Yes this is the walmart jar with lid. There are a couple dimples but definitely not distracting in anyway. Go back and buy it, you won't be disappointed, and it's only 9$



AGUILAR3 said:


> Looks very nice. What other plants did you add?
> 
> Never liked high substrate on any tank let alone a tiny vase.


Thank you!

I'm not sure what the plants are called. I just threw them in from when I bought rcs and crs for my 10g

High substrate is surely an eye sore but much easier to keep plants down lol


----------



## KevinEdgar (Jun 5, 2014)

Hmm, been a while since an update.

Couple guppies (one just had like 10+ babies), a few dwarf rasboras, 2 rcs, snail. Running a sponge filter now.

and my little beauty next to it

I'll have to upload a video soon, very entertaining container.


----------



## KevinEdgar (Jun 5, 2014)

added duckweed today


----------



## starfire12 (Aug 13, 2009)

I have that same jar. I do find a little bit of distortion when looking in the jar. Mine is a betta tank right now, but will turn it into a super shrimp tank. Whats in the little square jar.


----------



## KevinEdgar (Jun 5, 2014)

starfire12 said:


> I have that same jar. I do find a little bit of distortion when looking in the jar. Mine is a betta tank right now, but will turn it into a super shrimp tank. Whats in the little square jar.


The square container just has some random plant and mossballs.

Update: I transferred all of the fish, except the tiny guppies to my 10g. And now all my rcs, and lone survivor crs are in this 2g now. 

Oh, the duckweed took over the water surface in less than a week lol.


----------



## leemacnyc (Dec 28, 2005)

Looking good KE. 

For some reason dwarf hairgrass does really well in my low-maintenance cherry vase (http://www.plantedtank.net/forums/showthread.php?t=652034&highlight=) and of course java fern.

the dude abides!


----------



## Daximus (Oct 19, 2011)

Very nice! I just started a pair of Walstad style vases. No fauna, except for a snail...yet. 

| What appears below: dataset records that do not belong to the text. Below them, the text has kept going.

import Literature.MathematicalPhysics.QuantumLattice.HubbardScaleReport

/-!
# The tree-line estimate for one contracted covariance line
# (crux `SeededBrokenRegimeBoseFermiPinned` = stmt-HubbardSuperconductivity-14047, route AposterioriCapRg; supports, lead c4; stub `stub_pinnedSumContractedTensorLe`)

WHAT. The Gawȩdzki–Kupiainen / Salmhofer tree-line estimate at the level of plain coefficient
functions.  Two kernels `A` (legs `X, U`, with `a + 1` legs) and `B` (legs `Y, V`, with `b + 1`
legs) contracted through ONE covariance line `C X Y` give the `(a + b)`-leg function
`T W = Σ_{X,Y} C X Y · A (X, W₁) · B (Y, W₂)`, where `W = (W₁, W₂)` is split into its two blocks
by `Fin.castAdd` / `Fin.natAdd`.  If `‖C X Y‖ ≤ wt X · wt Y · D X Y` with `D ≥ 0`, then every
leg-weighted pinned `L¹` sum of `T` (a fixed leg `p` carrying a fixed label `w`) is at most
`max cR cC · (cA · cB)`, where `cR`, `cC` bound the row and column sums of `D` (the `L¹–L^∞` norm
of the line measured against the leg weights) and `cA`, `cB` bound the weighted pinned sums of `A`
and `B`.  This is the combinatorial heart of the `L¹–L^∞` estimate for the quadratic term
`½ Σ Ċ ∂𝒢 ∂𝒢` of Polchinski's equation in the leg-weighted norm `legKernelNorm` of the route's
scale report.

HOW. Pointwise, `‖Σ_{X,Y} C A B‖ ≤ Σ_{X,Y} wt X wt Y D ‖A‖ ‖B‖`, and the weights regroup as
`∏_q wt (W q) · wt X · wt Y = (∏_q wt (X ∷ W₁) q) · (∏_q wt (Y ∷ W₂) q)` (`Fin.prod_univ_add`,
`Fin.prod_univ_succ`).  The sum over `W` with `W p = w` is the double sum over `(W₁, W₂)`
(`Fin.appendEquiv`), pinned in exactly one block (`Fin.addCases` on `p`).  If the pinned leg is in
`A`'s block, sum first over the free block: `Σ_{W₂} β (Y ∷ W₂)` is `B`'s pinned sum at leg `0`
with label `Y` (`≤ cB`), then `Σ_Y D X Y · cB ≤ cR · cB`, and what is left is `A`'s pinned sum at
leg `i.succ` with label `w` (`≤ cA`).  The other block is the mirror image with the column bound
`cC`.  Everything is finite bookkeeping with nonnegative terms.

SOURCES. M. Salmhofer, Commun. Math. Phys. 194 (1998) 249–295, §4.1, Lemma 1 (the tree-line
estimate) [`Salmhofer1998`]; K. Gawȩdzki, A. Kupiainen, Commun. Math. Phys. 102 (1985) 1–30.  The
finite-dimensional inequality proved here is folklore.

The file proves, in the sub-namespace `ContractedTensor`, generic reindexing lemmas (sums over
`Fin (n + 1) → Γ` through `Fin.cons`, sums over `Fin (a + b) → Γ` through `Fin.append`), the
pointwise bound (any non-unital seminormed ring of scalars), the pinned sums in either block, and
the real-valued core estimate; then the registered stub (scalars `ℂ`, real weights).
-/

set_option linter.dupNamespace false -- `Summit.<S>.<S>` doubles the summit name (tree convention)

namespace Summit.HubbardSuperconductivity.HubbardSuperconductivity.Theorems.AposterioriCapRgSeededBrokenRegimeBoseFermiPinned

open Literature.MathematicalPhysics.QuantumLattice GrassmannAlgebra

namespace ContractedTensor

variable {M : Type*} [AddCommMonoid M] {Γ : Type*} [Fintype Γ]

/-! ### Reindexing sums over tuples -/

/-- A sum over `(n + 1)`-tuples is the double sum over the head and the tail (`Fin.consEquiv`).
[folklore] -/
theorem sum_pi_succ {n : ℕ} (f : (Fin (n + 1) → Γ) → M) :
    ∑ U, f U = ∑ X : Γ, ∑ W : Fin n → Γ, f (Fin.cons X W) := by
  rw [← Fintype.sum_prod_type']
  exact (Fintype.sum_equiv (Fin.consEquiv fun _ => Γ) _ _ fun _ => rfl).symm

/-- A sum over `(a + b)`-tuples is the double sum over the two blocks (`Fin.appendEquiv`).
[folklore] -/
theorem sum_pi_add {a b : ℕ} (g : (Fin (a + b) → Γ) → M) :
    ∑ W, g W = ∑ W₁ : Fin a → Γ, ∑ W₂ : Fin b → Γ, g (Fin.append W₁ W₂) := by
  rw [← Fintype.sum_prod_type']
  exact (Fintype.sum_equiv (Fin.appendEquiv a b) _ _ fun _ => rfl).symm

/-! ### The pointwise bound -/

/-- Pointwise bound of one weighted term of the contracted tensor: the triangle inequality for the
double sum, `‖C X Y‖ ≤ wt X · wt Y · D X Y`, and the regrouping of the leg weights
`∏_q wt (W q) · wt X · wt Y = (∏_q wt ((X ∷ W₁) q)) · (∏_q wt ((Y ∷ W₂) q))`. [folklore] -/
theorem weight_mul_norm_contracted_le {𝕜 : Type*} [NonUnitalSeminormedRing 𝕜] {a b : ℕ}
    (wt : Γ → ℝ) (hwt : ∀ X, 0 ≤ wt X) (A : (Fin (a + 1) → Γ) → 𝕜) (B : (Fin (b + 1) → Γ) → 𝕜)
    (C : Matrix Γ Γ 𝕜) (D : Γ → Γ → ℝ) (hC : ∀ X Y, ‖C X Y‖ ≤ wt X * wt Y * D X Y)
    (W : Fin (a + b) → Γ) :
    (∏ q, wt (W q)) *
        ‖∑ X, ∑ Y, C X Y * (A (Fin.cons X fun i => W (Fin.castAdd b i)) *
          B (Fin.cons Y fun j => W (Fin.natAdd a j)))‖ ≤
      ∑ X, ∑ Y, D X Y *
        (((∏ q, wt ((Fin.cons X (fun i => W (Fin.castAdd b i)) : Fin (a + 1) → Γ) q)) *
            ‖A (Fin.cons X fun i => W (Fin.castAdd b i))‖) *
          ((∏ q, wt ((Fin.cons Y (fun j => W (Fin.natAdd a j)) : Fin (b + 1) → Γ) q)) *
            ‖B (Fin.cons Y fun j => W (Fin.natAdd a j))‖)) := by
  have hw : 0 ≤ ∏ q, wt (W q) := Finset.prod_nonneg fun q _ => hwt _
  calc (∏ q, wt (W q)) *
        ‖∑ X, ∑ Y, C X Y * (A (Fin.cons X fun i => W (Fin.castAdd b i)) *
          B (Fin.cons Y fun j => W (Fin.natAdd a j)))‖
      ≤ (∏ q, wt (W q)) * ∑ X, ∑ Y, wt X * wt Y * D X Y *
          (‖A (Fin.cons X fun i => W (Fin.castAdd b i))‖ *
            ‖B (Fin.cons Y fun j => W (Fin.natAdd a j))‖) := by
        refine mul_le_mul_of_nonneg_left ((norm_sum_le _ _).trans (Finset.sum_le_sum fun X _ =>
          (norm_sum_le _ _).trans (Finset.sum_le_sum fun Y _ => ?_))) hw
        exact (norm_mul_le _ _).trans
          (mul_le_mul (hC X Y) (norm_mul_le _ _) (norm_nonneg _) ((norm_nonneg _).trans (hC X Y)))
    _ = _ := by
        rw [Finset.mul_sum]
        refine Finset.sum_congr rfl fun X _ => ?_
        rw [Finset.mul_sum]
        refine Finset.sum_congr rfl fun Y _ => ?_
        rw [Fin.prod_univ_add, Fin.prod_univ_succ, Fin.prod_univ_succ]
        simp only [Fin.cons_zero, Fin.cons_succ]
        ring

/-! ### Pinned sums -/

variable [DecidableEq Γ]

/-- Summing `f (Y ∷ W)` over the tail `W` is the pinned sum of `f` at leg `0` with label `Y`.
[folklore] -/
theorem sum_cons_eq_pinnedSum_zero {n : ℕ} (f : (Fin (n + 1) → Γ) → M) (Y : Γ) :
    ∑ W : Fin n → Γ, f (Fin.cons Y W) =
      ∑ V ∈ Finset.univ.filter (fun V : Fin (n + 1) → Γ => V 0 = Y), f V := by
  rw [Finset.sum_filter, sum_pi_succ, Finset.sum_comm]
  simp only [Fin.cons_zero, Finset.sum_ite_eq', Finset.mem_univ, if_true]

/-- Summing `f (X ∷ W)` over all heads `X` and the tails `W` pinned at leg `i` is the pinned sum of
`f` at leg `i.succ`. [folklore] -/
theorem sum_sum_cons_pinned_eq {n : ℕ} (f : (Fin (n + 1) → Γ) → M) (i : Fin n) (w : Γ) :
    ∑ X : Γ, ∑ W ∈ Finset.univ.filter (fun W : Fin n → Γ => W i = w), f (Fin.cons X W) =
      ∑ U ∈ Finset.univ.filter (fun U : Fin (n + 1) → Γ => U i.succ = w), f U := by
  rw [Finset.sum_filter, sum_pi_succ]
  simp only [Fin.cons_succ, Finset.sum_filter]

/-- A sum over `(a + b)`-tuples pinned in the FIRST block, of a function of the two blocks, is the
double sum over the pinned first block and the free second block. [folklore] -/
theorem pinnedSum_castAdd_eq {a b : ℕ} (G : (Fin a → Γ) → (Fin b → Γ) → M) (i : Fin a) (w : Γ) :
    ∑ W ∈ Finset.univ.filter (fun W : Fin (a + b) → Γ => W (Fin.castAdd b i) = w),
        G (fun k => W (Fin.castAdd b k)) (fun k => W (Fin.natAdd a k)) =
      ∑ W₁ ∈ Finset.univ.filter (fun W₁ : Fin a → Γ => W₁ i = w), ∑ W₂ : Fin b → Γ, G W₁ W₂ := by
  rw [Finset.sum_filter, sum_pi_add, Finset.sum_filter]
  simp only [Fin.append_left, Fin.append_right]
  refine Finset.sum_congr rfl fun W₁ _ => ?_
  by_cases h : W₁ i = w <;> simp [h]

/-- A sum over `(a + b)`-tuples pinned in the SECOND block, of a function of the two blocks, is the
double sum over the pinned second block and the free first block. [folklore] -/
theorem pinnedSum_natAdd_eq {a b : ℕ} (G : (Fin a → Γ) → (Fin b → Γ) → M) (j : Fin b) (w : Γ) :
    ∑ W ∈ Finset.univ.filter (fun W : Fin (a + b) → Γ => W (Fin.natAdd a j) = w),
        G (fun k => W (Fin.castAdd b k)) (fun k => W (Fin.natAdd a k)) =
      ∑ W₂ ∈ Finset.univ.filter (fun W₂ : Fin b → Γ => W₂ j = w), ∑ W₁ : Fin a → Γ, G W₁ W₂ := by
  rw [Finset.sum_filter, sum_pi_add, Finset.sum_filter, Finset.sum_comm]
  simp only [Fin.append_left, Fin.append_right]
  refine Finset.sum_congr rfl fun W₂ _ => ?_
  by_cases h : W₂ j = w <;> simp [h]

/-! ### The real-valued core estimate -/

/-- The tree-line estimate for the double sum pinned in the first block: contract the line into the
free block (`B`'s pinned sum at the new leg, then a row sum of `D`), and what is left is `A`'s
pinned sum at the shifted leg.  All terms are nonnegative. [cite: Salmhofer1998, §4.1] -/
theorem core_left {a b : ℕ} (α : (Fin (a + 1) → Γ) → ℝ) (β : (Fin (b + 1) → Γ) → ℝ)
    (D : Γ → Γ → ℝ) (hα : ∀ U, 0 ≤ α U) (hβ : ∀ V, 0 ≤ β V) (hD : ∀ X Y, 0 ≤ D X Y)
    {cA cB cR : ℝ} (i : Fin a) (w : Γ)
    (hA : ∑ U ∈ Finset.univ.filter (fun U : Fin (a + 1) → Γ => U i.succ = w), α U ≤ cA)
    (hB : ∀ Y, ∑ V ∈ Finset.univ.filter (fun V : Fin (b + 1) → Γ => V 0 = Y), β V ≤ cB)
    (hR : ∀ X, ∑ Y, D X Y ≤ cR) :
    ∑ W₁ ∈ Finset.univ.filter (fun W₁ : Fin a → Γ => W₁ i = w), ∑ W₂ : Fin b → Γ,
        ∑ X, ∑ Y, D X Y * (α (Fin.cons X W₁) * β (Fin.cons Y W₂)) ≤ cR * (cA * cB) := by
  have hcB : 0 ≤ cB := (Finset.sum_nonneg fun V _ => hβ V).trans (hB w)
  have hcR : 0 ≤ cR := (Finset.sum_nonneg fun Y _ => hD w Y).trans (hR w)
  -- the free block: `B`'s pinned sum at leg `0`, then a row sum of `D`
  have hin : ∀ X, ∑ Y, D X Y * ∑ W₂ : Fin b → Γ, β (Fin.cons Y W₂) ≤ cR * cB := fun X =>
    calc ∑ Y, D X Y * ∑ W₂ : Fin b → Γ, β (Fin.cons Y W₂)
        ≤ ∑ Y, D X Y * cB := Finset.sum_le_sum fun Y _ =>
          mul_le_mul_of_nonneg_left ((sum_cons_eq_pinnedSum_zero β Y).trans_le (hB Y)) (hD X Y)
      _ ≤ cR * cB := by
          rw [← Finset.sum_mul]
          exact mul_le_mul_of_nonneg_right (hR X) hcB
  calc ∑ W₁ ∈ Finset.univ.filter (fun W₁ : Fin a → Γ => W₁ i = w), ∑ W₂ : Fin b → Γ,
          ∑ X, ∑ Y, D X Y * (α (Fin.cons X W₁) * β (Fin.cons Y W₂))
      = ∑ W₁ ∈ Finset.univ.filter (fun W₁ : Fin a → Γ => W₁ i = w),
          ∑ X, α (Fin.cons X W₁) * ∑ Y, D X Y * ∑ W₂ : Fin b → Γ, β (Fin.cons Y W₂) := by
        refine Finset.sum_congr rfl fun W₁ _ => ?_
        rw [Finset.sum_comm]
        refine Finset.sum_congr rfl fun X _ => ?_
        rw [Finset.sum_comm, Finset.mul_sum]
        refine Finset.sum_congr rfl fun Y _ => ?_
        rw [Finset.mul_sum, Finset.mul_sum]
        exact Finset.sum_congr rfl fun W₂ _ => by ring
    _ ≤ ∑ W₁ ∈ Finset.univ.filter (fun W₁ : Fin a → Γ => W₁ i = w),
          ∑ X, α (Fin.cons X W₁) * (cR * cB) :=
        Finset.sum_le_sum fun W₁ _ => Finset.sum_le_sum fun X _ =>
          mul_le_mul_of_nonneg_left (hin X) (hα _)
    _ = (∑ X, ∑ W₁ ∈ Finset.univ.filter (fun W₁ : Fin a → Γ => W₁ i = w), α (Fin.cons X W₁)) *
          (cR * cB) := by
        rw [Finset.sum_mul, Finset.sum_comm]
        exact Finset.sum_congr rfl fun X _ => (Finset.sum_mul _ _ _).symm
    _ ≤ cA * (cR * cB) :=
        mul_le_mul_of_nonneg_right ((sum_sum_cons_pinned_eq α i w).trans_le hA)
          (mul_nonneg hcR hcB)
    _ = cR * (cA * cB) := by ring

/-- The tree-line estimate for the pinned sums of the contracted tensor, real-valued form: for
nonnegative `α`, `β`, `D` with pinned sums of `α`, `β` bounded by `cA`, `cB` and row / column sums
of `D` bounded by `cR` / `cC`, every pinned sum of
`W ↦ Σ_{X,Y} D X Y · α (X ∷ W₁) · β (Y ∷ W₂)` is at most `max cR cC · (cA · cB)`.
[cite: Salmhofer1998, §4.1] -/
theorem pinnedSum_contracted_le {a b : ℕ} (α : (Fin (a + 1) → Γ) → ℝ) (β : (Fin (b + 1) → Γ) → ℝ)
    (D : Γ → Γ → ℝ) (hα : ∀ U, 0 ≤ α U) (hβ : ∀ V, 0 ≤ β V) (hD : ∀ X Y, 0 ≤ D X Y)
    {cA cB cR cC : ℝ}
    (hA : ∀ (p : Fin (a + 1)) (x : Γ),
      ∑ U ∈ Finset.univ.filter (fun U : Fin (a + 1) → Γ => U p = x), α U ≤ cA)
    (hB : ∀ (p : Fin (b + 1)) (x : Γ),
      ∑ V ∈ Finset.univ.filter (fun V : Fin (b + 1) → Γ => V p = x), β V ≤ cB)
    (hR : ∀ X, ∑ Y, D X Y ≤ cR) (hC : ∀ Y, ∑ X, D X Y ≤ cC) (p : Fin (a + b)) (w : Γ) :
    ∑ W ∈ Finset.univ.filter (fun W : Fin (a + b) → Γ => W p = w),
        ∑ X, ∑ Y, D X Y * (α (Fin.cons X fun i => W (Fin.castAdd b i)) *
          β (Fin.cons Y fun j => W (Fin.natAdd a j))) ≤ max cR cC * (cA * cB) := by
  have hcA : 0 ≤ cA := (Finset.sum_nonneg fun U _ => hα U).trans (hA 0 w)
  have hcB : 0 ≤ cB := (Finset.sum_nonneg fun V _ => hβ V).trans (hB 0 w)
  have hAB : 0 ≤ cA * cB := mul_nonneg hcA hcB
  induction p using Fin.addCases with
  | left i =>
    refine (pinnedSum_castAdd_eq
      (fun W₁ W₂ => ∑ X, ∑ Y, D X Y * (α (Fin.cons X W₁) * β (Fin.cons Y W₂))) i w).trans_le ?_
    exact (core_left α β D hα hβ hD i w (hA i.succ w) (hB 0) hR).trans
      (mul_le_mul_of_nonneg_right (le_max_left _ _) hAB)
  | right j =>
    refine (pinnedSum_natAdd_eq
      (fun W₁ W₂ => ∑ X, ∑ Y, D X Y * (α (Fin.cons X W₁) * β (Fin.cons Y W₂))) j w).trans_le ?_
    calc ∑ W₂ ∈ Finset.univ.filter (fun W₂ : Fin b → Γ => W₂ j = w), ∑ W₁ : Fin a → Γ,
            ∑ X, ∑ Y, D X Y * (α (Fin.cons X W₁) * β (Fin.cons Y W₂))
        = ∑ W₂ ∈ Finset.univ.filter (fun W₂ : Fin b → Γ => W₂ j = w), ∑ W₁ : Fin a → Γ,
            ∑ Y, ∑ X, D X Y * (β (Fin.cons Y W₂) * α (Fin.cons X W₁)) :=
          Finset.sum_congr rfl fun W₂ _ => Finset.sum_congr rfl fun W₁ _ => by
            rw [Finset.sum_comm]
            exact Finset.sum_congr rfl fun Y _ => Finset.sum_congr rfl fun X _ => by ring
      _ ≤ cC * (cB * cA) :=
          core_left β α (fun Y X => D X Y) hβ hα (fun Y X => hD X Y) j w (hB j.succ w) (hA 0) hC
      _ ≤ max cR cC * (cA * cB) := by
          rw [mul_comm cB cA]
          exact mul_le_mul_of_nonneg_right (le_max_right _ _) hAB

end ContractedTensor

/-! ### The registered stub -/

/-- **Tree-line estimate (`ContractedTensor`)**: two coefficient functions `A` (`a + 1` legs) and
`B` (`b + 1` legs) contracted through one covariance line `C X Y` with
`‖C X Y‖ ≤ wt X · wt Y · D X Y` give an `(a + b)`-leg function all of whose leg-weighted pinned
`L¹` sums are at most `max cR cC · (cA · cB)`: the `L¹–L^∞` norm of the line (row / column sums of
`D`) times the pinned norms of `A` and `B`. [cite: Salmhofer1998, §4.1] -/
theorem stub_pinnedSumContractedTensorLe :
    ∀ {Γ : Type} [Fintype Γ] [DecidableEq Γ] (wt : Γ → ℝ), (∀ X, 0 ≤ wt X) →
      ∀ (a b : ℕ) (A : (Fin (a + 1) → Γ) → ℂ) (B : (Fin (b + 1) → Γ) → ℂ) (C : Matrix Γ Γ ℂ) (D : Γ → Γ → ℝ),
        (∀ X Y, 0 ≤ D X Y) → (∀ X Y, ‖C X Y‖ ≤ wt X * wt Y * D X Y) →
        ∀ (cA cB cR cC : ℝ),
          (∀ (p : Fin (a + 1)) (x : Γ),
            ∑ U ∈ Finset.univ.filter (fun U : Fin (a + 1) → Γ => U p = x), (∏ q, wt (U q)) * ‖A U‖ ≤ cA) →
          (∀ (p : Fin (b + 1)) (x : Γ),
            ∑ V ∈ Finset.univ.filter (fun V : Fin (b + 1) → Γ => V p = x), (∏ q, wt (V q)) * ‖B V‖ ≤ cB) →
          (∀ X, ∑ Y, D X Y ≤ cR) → (∀ Y, ∑ X, D X Y ≤ cC) →
          ∀ (p : Fin (a + b)) (w : Γ),
            ∑ W ∈ Finset.univ.filter (fun W : Fin (a + b) → Γ => W p = w),
                (∏ q, wt (W q)) *
                  ‖∑ X, ∑ Y, C X Y * (A (Fin.cons X fun i => W (Fin.castAdd b i)) *
                    B (Fin.cons Y fun j => W (Fin.natAdd a j)))‖ ≤ max cR cC * (cA * cB) := by
  intro Γ _ _ wt hwt a b A B C D hD hC cA cB cR cC hA hB hR hCol p w
  refine (Finset.sum_le_sum fun W _ =>
    ContractedTensor.weight_mul_norm_contracted_le wt hwt A B C D hC W).trans ?_
  exact ContractedTensor.pinnedSum_contracted_le (fun U => (∏ q, wt (U q)) * ‖A U‖)
    (fun V => (∏ q, wt (V q)) * ‖B V‖) D
    (fun U => mul_nonneg (Finset.prod_nonneg fun q _ => hwt _) (norm_nonneg _))
    (fun V => mul_nonneg (Finset.prod_nonneg fun q _ => hwt _) (norm_nonneg _)) hD hA hB hR hCol p w

end Summit.HubbardSuperconductivity.HubbardSuperconductivity.Theorems.AposterioriCapRgSeededBrokenRegimeBoseFermiPinned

I love these low tech set ups. :hihi:


----------



## KevinEdgar (Jun 5, 2014)

leemacnyc said:


> Looking good KE.
> 
> For some reason dwarf hairgrass does really well in my low-maintenance cherry vase (http://www.plantedtank.net/forums/showthread.php?t=652034&highlight=) and of course java fern.
> 
> the dude abides!


Thank you! I do want to add some dhg but I almost have no space left haha



Daximus said:


> Very nice! I just started a pair of Walstad style vases. No fauna, except for a snail...yet.
> 
> I love these low tech set ups. :hihi:


Thank you 

Bump: Here's a little update: 
Got some bacopa from a local for free and put most of it in my 10g cause I don't have much space left.

4 of my rcs are berried and 2 of them are HEAVILY berried. Can't wait haha.


----------



## Indian fern (Jul 16, 2012)

Great tanks! I love it.


----------



## Squrl888 (Oct 3, 2014)

Nice tank!
So do RCS do fine in these types of tanks? Do they get enough oxygen without the use of any aeration equipment?


----------



## KevinEdgar (Jun 5, 2014)

Indian fern said:


> Great tanks! I love it.


Thank you!



Squrl888 said:


> Nice tank!
> So do RCS do fine in these types of tanks? Do they get enough oxygen without the use of any aeration equipment?

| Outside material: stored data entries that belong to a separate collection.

/-- [folklore] **THE PINNED LITERAL's STEP KERNELS ARE MODULAR IN `(cB, T)`** (any `cE₂`, any box root, every level, every entry):
`TbalOf Lc (JsBalAn1 … cB T) j μ ν z + TbalOf Lc (JsBalAn1 … 0 0) j μ ν z = TbalOf Lc (JsBalAn1 … cB 0) j μ ν z + TbalOf Lc (JsBalAn1 … 0 T) j μ ν z`
— an1's closed form `TbalOf_JsBalAn1` ×4, the first-order part free of both data, §3 for the tables, `hessKer_modular_W` with `Spr (axDressK Lc (KInvStep Lc j))`
(`decays_KInvStep`, `decays_axDressK`) and the bond-pair localisation of an2's `WbalOf` (`vertexFamily₂_WbalOf'`). -/
theorem TbalOf_JsBalAn1_secondOrder_modular (hLc : 1 ≤ Lc) (hr : r ∈ box (3 + 1) Lc) (cE cVH cΛ cE₂ cB : ℝ)
    (T : Fin 4 → Fin 4 → Fin 4 → Fin 4 → ℝ) (j : ℕ) (μ ν : Fin 4) (z : Fin 4 → ℤ) :
    TbalOf Lc (JsBalAn1 hLc hr cE cVH cΛ cE₂ cB T) j μ ν z + TbalOf Lc (JsBalAn1 hLc hr cE cVH cΛ cE₂ 0 0) j μ ν z =
      TbalOf Lc (JsBalAn1 hLc hr cE cVH cΛ cE₂ cB 0) j μ ν z + TbalOf Lc (JsBalAn1 hLc hr cE cVH cΛ cE₂ 0 T) j μ ν z := by
  rw [TbalOf_JsBalAn1 hLc hr cE cVH cΛ cE₂ cB T j, TbalOf_JsBalAn1 hLc hr cE cVH cΛ cE₂ 0 0 j, TbalOf_JsBalAn1 hLc hr cE cVH cΛ cE₂ cB 0 j,
    TbalOf_JsBalAn1 hLc hr cE cVH cΛ cE₂ 0 T j]
  rw [JsBal0Of_S_indep' hLc cE cVH cΛ (WbalT2Of (Lc := Lc) cE cVH cΛ cE₂ cB T (vh₂S := vh₂SAt (toSite r) Lc) (mixFF := mixFFAt (toSite r) Lc))
      (WbalT2Of (Lc := Lc) cE cVH cΛ cE₂ 0 0 (vh₂S := vh₂SAt (toSite r) Lc) (mixFF := mixFFAt (toSite r) Lc)) _ _ _ _ _ _ _ _ j,
    JsBal0Of_S_indep' hLc cE cVH cΛ (WbalT2Of (Lc := Lc) cE cVH cΛ cE₂ cB 0 (vh₂S := vh₂SAt (toSite r) Lc) (mixFF := mixFFAt (toSite r) Lc))
      (WbalT2Of (Lc := Lc) cE cVH cΛ cE₂ 0 0 (vh₂S := vh₂SAt (toSite r) Lc) (mixFF := mixFFAt (toSite r) Lc)) _ _ _ _ _ _ _ _ j,
    JsBal0Of_S_indep' hLc cE cVH cΛ (WbalT2Of (Lc := Lc) cE cVH cΛ cE₂ 0 T (vh₂S := vh₂SAt (toSite r) Lc) (mixFF := mixFFAt (toSite r) Lc))
      (WbalT2Of (Lc := Lc) cE cVH cΛ cE₂ 0 0 (vh₂S := vh₂SAt (toSite r) Lc) (mixFF := mixFFAt (toSite r) Lc)) _ _ _ _ _ _ _ _ j]
  have hW : WbalT2Of (Lc := Lc) cE cVH cΛ cE₂ cB T (vh₂S := vh₂SAt (toSite r) Lc) (mixFF := mixFFAt (toSite r) Lc) j +
      WbalT2Of (Lc := Lc) cE cVH cΛ cE₂ 0 0 (vh₂S := vh₂SAt (toSite r) Lc) (mixFF := mixFFAt (toSite r) Lc) j =
      WbalT2Of (Lc := Lc) cE cVH cΛ cE₂ cB 0 (vh₂S := vh₂SAt (toSite r) Lc) (mixFF := mixFFAt (toSite r) Lc) j +
        WbalT2Of (Lc := Lc) cE cVH cΛ cE₂ 0 T (vh₂S := vh₂SAt (toSite r) Lc) (mixFF := mixFFAt (toSite r) Lc) j :=
    WbalOf_T2Of_secondOrder_modular hLc cE cVH cΛ cE₂ cB T (hB_an1 hLc hr) (hmix_an1 hLc hr) j
  obtain ⟨δK, CK, hδK, -, hK⟩ := decays_KInvStep (Lc := Lc) (d := 3) j
  have hA : Spr (axDressK Lc (KInvStep (d := 3) Lc j)) := ⟨_, δK, hδK, decays_axDressK hLc hK hδK.le⟩
  obtain ⟨Cw1, δw1, hδw1, hW1⟩ := vertexFamily₂_WbalOf' (d := 3) hLc cE cVH cΛ
    (T2Of_loc (d := 3) hLc cE cVH cΛ cE₂ cB T (hB_an1 hLc hr) (hmix_an1 hLc hr)) (hmix_an1 hLc hr) j
  obtain ⟨Cw2, δw2, hδw2, hW2⟩ := vertexFamily₂_WbalOf' (d := 3) hLc cE cVH cΛ
    (T2Of_loc (d := 3) hLc cE cVH cΛ cE₂ 0 0 (hB_an1 hLc hr) (hmix_an1 hLc hr)) (hmix_an1 hLc hr) j
  obtain ⟨Cw3, δw3, hδw3, hW3⟩ := vertexFamily₂_WbalOf' (d := 3) hLc cE cVH cΛ
    (T2Of_loc (d := 3) hLc cE cVH cΛ cE₂ cB 0 (hB_an1 hLc hr) (hmix_an1 hLc hr)) (hmix_an1 hLc hr) j
  obtain ⟨Cw4, δw4, hδw4, hW4⟩ := vertexFamily₂_WbalOf' (d := 3) hLc cE cVH cΛ
    (T2Of_loc (d := 3) hLc cE cVH cΛ cE₂ 0 T (hB_an1 hLc hr) (hmix_an1 hLc hr)) (hmix_an1 hLc hr) j
  have hsum := congrArg (fun F => F μ 0 ν z) hW
  simp only [Pi.add_apply] at hsum
  exact hessKer_modular_W hA _ μ ν z ⟨_, _, _, _, hδw1, hW1 μ 0 ν z⟩ ⟨_, _, _, _, hδw2, hW2 μ 0 ν z⟩ ⟨_, _, _, _, hδw3, hW3 μ 0 ν z⟩
    ⟨_, _, _, _, hδw4, hW4 μ 0 ν z⟩ hsum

They are doing fine.. But I have a tiny filter in the back of the dw, which aerates the jar.


----------



## brandon429 (Mar 29, 2003)

they do fine in still tanks too

I have them in a half gallon fw tank with a fitted lid and no pump no heater, sealed as in really sealed the tank doesnt evaporate. the lid is lifted for water change but runs sealed in between

they get o2 at night because there is an air gap above the water line and below the lid


----------



## KwhyLE (Nov 9, 2014)

What kind of sponge filter are you using? Is it noisy next to your bed?


----------



## KevinEdgar (Jun 5, 2014)

KwhyLE said:


> What kind of sponge filter are you using? Is it noisy next to your bed?


Amazon.com : Jardin Fish Aquarium Mini Cylinder Soft Sponge Water Filter, Black : Fish Tank Sponge Filter : Pet Supplies

With a tetra air pump, when the bubbles are too loud I just tighten the air valve. The air pump itself isn't too loud, and I am a very light sleeper.


----------